Plans to allow listed firms in the UK to hold online-only AGMs would be detrimental to the ability of shareholders to engage with companies, ShareAction CEO Catherine Howarth warned in a speech in London yesterday.
Howarth said asking questions of board directors at in-person AGMs had proved crucial to an investor campaign coordinated by the sustainability-focused charity to improve the wages of contracted cleaning staff at UK banks.
She said the potential disappearance of in-person AGMs “would be a very bad development” for relationships between companies and shareholders, noting that it would accelerate a recent trend in investor engagement which had tended to favour “form over signal, and activity over impact”.
Howarth also said the increasing use of virtual AGMs in the US “has been a disaster” for dialogue. “Awkward questions are simply being ignored,” she added.
Changes to the rules around the AGMs of UK-listed firms are set to be included in legislation to overhaul the audit system, including the introduction of a new regulator. In May, the government said it expected to “clarify the legality” of virtual AGMs in a long-delayed audit and corporate governance bill.

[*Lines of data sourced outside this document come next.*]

/-!
# Route `KLProgramme` — crux C4a, S3 brick (B4) «(U1)-M-LAW» part 1 (5b-M): the PRE-CAUSTIC LEVEL LINE for a COMPARABLE-LEVELS kernel piece — no flat zone
# (`hsupp` absent); instead the comparability support (partner `≥ q_c×` coarser ⟹ `(K e)′ = 0`), a flatness row on the BAND of the line, a whole-line second-order
# deviation row with a line datum `c₁`, and a decay row on opposite-sign comparable levels; bound
# `X₀·A_t + W·(16C³X₀·c₁/D + 64C³X₀·K_d + 16C²X₁·1 + X₀C_t·lo/max(D,lo)²)`, `C = q_c + 3/2`

Cell `gate-hubbard-kl`, seat hubbard-kl-k3c3-p3 (g34; row «implicit-function / monotonicity route for μ(n)»).  Located brick for the (C)-closer lane / the (M4)
assembly of the umklapp first-order ϑ-layer (stub (C) `stub_twoLeg_curvature` of `KLRegimeEngineV17F2`, stmt-HubbardSuperconductivity-20437); answers the pen's
(R362) routing of k3c3-p1 g16's «PARTITION-CLOSURE» (q1): the true pp kernel splits as `P = A + A′ + M` (`…C4aPPKernelPartition`, p697995); `A` (partner far) meets
the primed law rows, `A′` is `A` after the zone-box swap, and the comparable-levels piece `M` (both lines within the factor `q_c = (2−t₁)/t₁ ≥ 4` of each other) has
NO flat zone, so `…C4aPreCausticLevelLineSplitAbs` (5b′, whose `hsupp` kills the loop levels `e ≥ κD`) cannot take it.  Memo HOME/hubbard-kl-k3c3-p3/U1-CAUSTIC-SUP.md §17.

THE LAW (pure real analysis, sizes binder shape of 5b′).  Line: loop levels `e ∈ [lo, hi]`, anti-diagonal level `D > 0`, partner line `ē(e)` with
`|ē(e) − (D − e)| ≤ e/2` and `≤ c₁·e + K_d·e²` (the fold-box geometry: `c₁ = K₂·msD_ρ·dist_caustic(y)`, `K_d = K₂·msD_ρ²` — a LINE datum and an n-free constant).
Three ranges: (V) `e ≤ κ₁D`, `κ₁ = 1/(q_c + 3/2)`: the partner `ē ≥ D − 3e/2 ≥ q_c·e` is `q_c×` coarser ⟹ the integrand VANISHES (`hcomp`); (B) the band
`κ₁D ≤ e ≤ 4D`: the deformed anti-diagonal comparison (§1, anchor `lo` outside the band) with envelopes floored by `e ≥ κ₁D` (`|∂ᵤK| ≤ (C/D)²`, `|∂ᵤ²K| ≤ (C/D)³`,
`C = q_c + 3/2`), the band flatness `|∫_B w·∂ᵤK(e, D−e)| ≤ A_t` (`hflatB`, asked on the band `B = [max(lo,D/C), min(hi,4D)]` ONLY — below it the piece vanishes, above it it is thermally small, so for `M` it is the full-line flatness of `P − A − A′` by linearity up to the tail), deviation `≤ 4c₁D + 16K_dD²`, X-variation anchored at `lo`;
(T) the tail `e ≥ 4D`: there `ē ≤ D − e/2 ≤ −e/4` (opposite-sign comparable levels) and the DECAY row `|∂ᵤK(e,u)| ≤ C_t·lo/max(e,|u|)³` (`hKopp`; thermal saturation of the
pp numerator on `{e + u ≈ D}`, k3c3-p1's remark) gives `∫_T ≤ W·X₀·C_t·lo/(2·max(lo,4D)²) ≤ W·X₀·C_t·lo/max(D,lo)²` — the SAME shape as the flatness slot `A_fl·lo/max(D,lo)²`
of 5c, so the angle layer consumes it unchanged; the new per-line term `c₁(y)/D(y)` integrates over the loop window to the pre law's `log⁺(Γ/δ₀)` currency (part 2, 5c-M).
* §1 `abs_intervalIntegral_deformed_antidiagonal_le_anchor` — `…Split`'s comparison lemma with the `X`-Lipschitz anchor `e₀ ≤ a` OUTSIDE the range (factor `b − e₀`).
* §2 `intervalIntegral_inv_cube_le` (`∫_a^b lo/e³ ≤ lo/(2a²)`), **`abs_intervalIntegral_levelLine_middle_le`** (HEADLINE).
Pure real analysis; nothing about the model; nothing asserts (C), K3 or superconductivity.
References: FST II CPAM 51 (1998) §3 [cite: FeldmanSalmhoferTrubowitz1998]; Salmhofer 1999 §4.5.3 [cite: Salmhofer1999].
-/

noncomputable section
/-- The `Z`-parts of the queries of a well-formed description on the witnesses of `x` have length
at most `reach |x|`. [cite: FennerFortnowKurtzLi2003IC, §6.4 (p. 31, query lengths ≤ nᵏ)] -/
theorem zQueries_length_le (hwf : Δ.WellFormed) (B Z : Language Bool) (x : List Bool) :
    ∀ t ∈ Δ.zQueries B Z x, t.length ≤ Δ.reach x.length := by
  intro t ht
  unfold zQueries at ht
  rcases Finset.mem_union.1 ht with h | h
  · obtain ⟨y, -, hy⟩ := Finset.mem_biUnion.1 h
    obtain ⟨s, hs, rfl⟩ := Finset.mem_image.1 hy
    have hlen := (hwf.2.2.1 (Oracle.ofLanguage (oracleJoin B Z)) (boolPair x y.toList)).2 s (List.mem_toFinset.1 hs)
    rw [length_boolPair, List.Vector.toList_length] at hlen
    calc s.tail.length = s.length - 1 := List.length_tail
      _ ≤ Δ.fuel₁ x.length := by unfold fuel₁; omega
      _ ≤ Δ.reach x.length := le_max_left _ _
  · obtain ⟨y, -, hy⟩ := Finset.mem_biUnion.1 h
    obtain ⟨s, hs, rfl⟩ := Finset.mem_image.1 hy
    have hlen := (hwf.2.2.2 (Oracle.ofLanguage (oracleJoin B Z)) (boolPair x y.toList)).2 s (List.mem_toFinset.1 hs)
    rw [length_boolPair, List.Vector.toList_length] at hlen
    calc s.tail.length = s.length - 1 := List.length_tail
      _ ≤ Δ.fuel₂ x.length := by unfold fuel₂; omega
      _ ≤ Δ.reach x.length := le_max_right _ _

/-- **The gap at `Z ⊒ σ` is the gap at the oracle of its window assignment** (locality: the
machines read only strings of length `≤ reach n` of the `Z`-part). [cite: FennerFortnowKurtzLi2003IC, Thm. 6.13 (proof, p. 32) and §6.5 (p. 32)] -/
theorem gap_windowOracle_windowOf (hwf : Δ.WellFormed) {Z : Language Bool} (hZ : σ.ExtendedBy Z) (x : List Bool) :
    Δ.gap B (Δ.windowOracle σ x.length (Δ.windowOf σ x.length Z)) x = Δ.gap B Z x :=
  Δ.gap_congr B fun t ht => Δ.mem_windowOracle_windowOf_iff hZ (Δ.zQueries_length_le hwf B Z x t ht)

/-- **Membership in `L(Δ^{B ⊕ Z})` is the value of the acceptance function at the window of `Z`**,
for well-formed `Δ` and `Z` extending `σ`. [cite: FennerFortnowKurtzLi2003IC, Thm. 6.13 (proof, p. 32) and Lemma 6.16] -/
theorem mem_lang_iff_winFn (hwf : Δ.WellFormed) {Z : Language Bool} (hZ : σ.ExtendedBy Z) (x : List Bool) :
    x ∈ Δ.lang B Z ↔ Δ.winFn B σ x (Δ.windowOf σ x.length Z) = true := by
  rw [Δ.winFn_eq_true_iff B σ]
  show 2 * (2 : ℤ) ^ Δ.p.eval x.length ≤ 3 * Δ.gap B Z x ↔
    2 * (2 : ℤ) ^ Δ.p.eval x.length ≤ 3 * Δ.gap B (Δ.windowOracle σ x.length (Δ.windowOf σ x.length Z)) x
  rw [Δ.gap_windowOracle_windowOf hwf hZ x]

end AWPPDescr

end Literature.Barriers.QuantumAdvantage

end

According the Financial Times, more than 60 members of parliament asked the government this week to accelerate the bill, which would also force the ‘big four’ audit firms to share audits of large firms with smaller competitors and categorise the largest private firms as ‘public interest entities’.
HSBC and Barclays now pay the UK living wage to cleaners employed at its offices contracted via third-party agencies. ShareAction is working with investors to encourage large listed UK-based retailers to follow suit, including via resolutions filed at their2025 AGMs.
Howarth was speaking at an event focused on investor engagement for charities held by CCLA, at which the asset manager unveiled its new Better World Engagement Framework.